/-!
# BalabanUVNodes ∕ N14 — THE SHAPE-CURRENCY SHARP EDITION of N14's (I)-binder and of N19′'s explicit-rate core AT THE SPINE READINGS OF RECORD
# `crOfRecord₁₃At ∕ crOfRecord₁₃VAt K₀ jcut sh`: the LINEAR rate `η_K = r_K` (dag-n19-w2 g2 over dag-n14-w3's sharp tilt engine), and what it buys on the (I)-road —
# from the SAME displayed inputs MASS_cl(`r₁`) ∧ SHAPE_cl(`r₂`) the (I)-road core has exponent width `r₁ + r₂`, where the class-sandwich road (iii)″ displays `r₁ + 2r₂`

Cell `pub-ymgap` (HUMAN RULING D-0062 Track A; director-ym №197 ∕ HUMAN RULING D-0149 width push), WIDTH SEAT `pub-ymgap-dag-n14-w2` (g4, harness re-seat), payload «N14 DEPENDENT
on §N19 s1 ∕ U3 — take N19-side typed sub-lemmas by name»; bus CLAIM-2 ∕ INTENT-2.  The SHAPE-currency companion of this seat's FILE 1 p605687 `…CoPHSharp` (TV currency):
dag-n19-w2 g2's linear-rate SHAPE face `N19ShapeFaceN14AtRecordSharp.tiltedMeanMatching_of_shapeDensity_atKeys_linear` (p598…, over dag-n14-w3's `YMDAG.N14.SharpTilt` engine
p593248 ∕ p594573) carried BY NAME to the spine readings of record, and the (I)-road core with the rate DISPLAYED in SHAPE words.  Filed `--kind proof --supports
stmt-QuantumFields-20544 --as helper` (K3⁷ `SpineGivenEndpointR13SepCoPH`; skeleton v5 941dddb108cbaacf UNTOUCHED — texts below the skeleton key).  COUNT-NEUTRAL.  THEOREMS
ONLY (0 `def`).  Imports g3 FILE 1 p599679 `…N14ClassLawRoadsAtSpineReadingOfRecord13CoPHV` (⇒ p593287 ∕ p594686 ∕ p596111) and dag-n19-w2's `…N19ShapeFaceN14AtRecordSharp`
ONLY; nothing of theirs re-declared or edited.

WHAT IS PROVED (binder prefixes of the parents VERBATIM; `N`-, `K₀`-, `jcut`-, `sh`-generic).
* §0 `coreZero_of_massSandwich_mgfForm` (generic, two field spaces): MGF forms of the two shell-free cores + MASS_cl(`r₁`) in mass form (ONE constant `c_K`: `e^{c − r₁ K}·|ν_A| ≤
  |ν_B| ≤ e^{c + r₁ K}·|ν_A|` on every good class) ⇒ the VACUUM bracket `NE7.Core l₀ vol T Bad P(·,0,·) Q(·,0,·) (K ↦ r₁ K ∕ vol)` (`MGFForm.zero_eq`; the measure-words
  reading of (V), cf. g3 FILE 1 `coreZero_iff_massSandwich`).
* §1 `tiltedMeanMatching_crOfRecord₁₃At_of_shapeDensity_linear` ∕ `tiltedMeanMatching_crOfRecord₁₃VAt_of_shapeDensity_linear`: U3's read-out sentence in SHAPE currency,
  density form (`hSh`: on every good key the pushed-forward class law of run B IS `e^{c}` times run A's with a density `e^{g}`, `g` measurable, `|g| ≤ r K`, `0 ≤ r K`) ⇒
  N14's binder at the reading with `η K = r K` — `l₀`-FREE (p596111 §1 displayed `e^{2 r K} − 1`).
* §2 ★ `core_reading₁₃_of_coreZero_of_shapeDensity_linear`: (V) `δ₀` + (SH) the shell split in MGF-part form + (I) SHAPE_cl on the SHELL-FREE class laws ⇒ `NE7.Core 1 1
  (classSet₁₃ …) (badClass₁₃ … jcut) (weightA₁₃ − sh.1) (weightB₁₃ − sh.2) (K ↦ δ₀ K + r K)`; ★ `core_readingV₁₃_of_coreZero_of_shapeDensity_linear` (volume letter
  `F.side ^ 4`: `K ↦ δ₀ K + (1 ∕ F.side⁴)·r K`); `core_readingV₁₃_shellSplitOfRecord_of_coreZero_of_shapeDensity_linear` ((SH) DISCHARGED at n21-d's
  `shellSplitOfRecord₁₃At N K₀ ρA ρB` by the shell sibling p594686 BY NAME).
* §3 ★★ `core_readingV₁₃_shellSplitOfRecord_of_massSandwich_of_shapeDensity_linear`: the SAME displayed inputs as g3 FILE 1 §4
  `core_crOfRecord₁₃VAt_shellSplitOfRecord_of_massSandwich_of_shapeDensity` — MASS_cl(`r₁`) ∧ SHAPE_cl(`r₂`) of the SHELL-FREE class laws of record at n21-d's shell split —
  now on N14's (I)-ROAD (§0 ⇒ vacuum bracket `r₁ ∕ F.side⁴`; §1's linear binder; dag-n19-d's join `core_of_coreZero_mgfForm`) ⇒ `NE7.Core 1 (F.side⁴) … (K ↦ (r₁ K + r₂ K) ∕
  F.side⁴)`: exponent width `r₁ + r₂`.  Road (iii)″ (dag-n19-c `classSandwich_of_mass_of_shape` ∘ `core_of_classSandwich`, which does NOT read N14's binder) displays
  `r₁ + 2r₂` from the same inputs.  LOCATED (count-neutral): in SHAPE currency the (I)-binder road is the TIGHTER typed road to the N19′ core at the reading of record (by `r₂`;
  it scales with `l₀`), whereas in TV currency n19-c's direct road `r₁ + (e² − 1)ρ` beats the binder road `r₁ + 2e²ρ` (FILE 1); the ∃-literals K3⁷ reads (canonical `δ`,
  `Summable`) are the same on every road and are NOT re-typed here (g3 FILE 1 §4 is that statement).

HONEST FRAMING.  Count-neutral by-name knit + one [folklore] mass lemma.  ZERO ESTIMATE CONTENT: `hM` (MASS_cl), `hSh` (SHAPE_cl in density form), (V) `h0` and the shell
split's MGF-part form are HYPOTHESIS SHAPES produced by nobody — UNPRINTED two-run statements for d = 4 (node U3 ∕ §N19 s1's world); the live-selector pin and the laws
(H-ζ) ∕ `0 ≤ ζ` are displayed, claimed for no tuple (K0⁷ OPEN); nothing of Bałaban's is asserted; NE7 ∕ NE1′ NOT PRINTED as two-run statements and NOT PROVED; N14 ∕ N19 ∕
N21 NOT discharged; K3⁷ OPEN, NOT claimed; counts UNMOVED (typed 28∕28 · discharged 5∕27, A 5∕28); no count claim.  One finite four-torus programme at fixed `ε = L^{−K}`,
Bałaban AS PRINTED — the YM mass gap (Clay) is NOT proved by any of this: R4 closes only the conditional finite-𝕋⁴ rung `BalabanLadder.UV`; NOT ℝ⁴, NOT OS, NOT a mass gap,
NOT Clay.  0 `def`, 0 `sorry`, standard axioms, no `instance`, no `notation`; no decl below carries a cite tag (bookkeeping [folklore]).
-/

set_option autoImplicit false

Task statement:
Output the lines above between the one holding "Imports g3 FILE" and the one holding "WHAT IS PROVED", inclusive, with nothing before or after them.

Problem solution:
ONLY (0 `def`).  Imports g3 FILE 1 p599679 `…N14ClassLawRoadsAtSpineReadingOfRecord13CoPHV` (⇒ p593287 ∕ p594686 ∕ p596111) and dag-n19-w2's `…N19ShapeFaceN14AtRecordSharp`
ONLY; nothing of theirs re-declared or edited.

WHAT IS PROVED (binder prefixes of the parents VERBATIM; `N`-, `K₀`-, `jcut`-, `sh`-generic).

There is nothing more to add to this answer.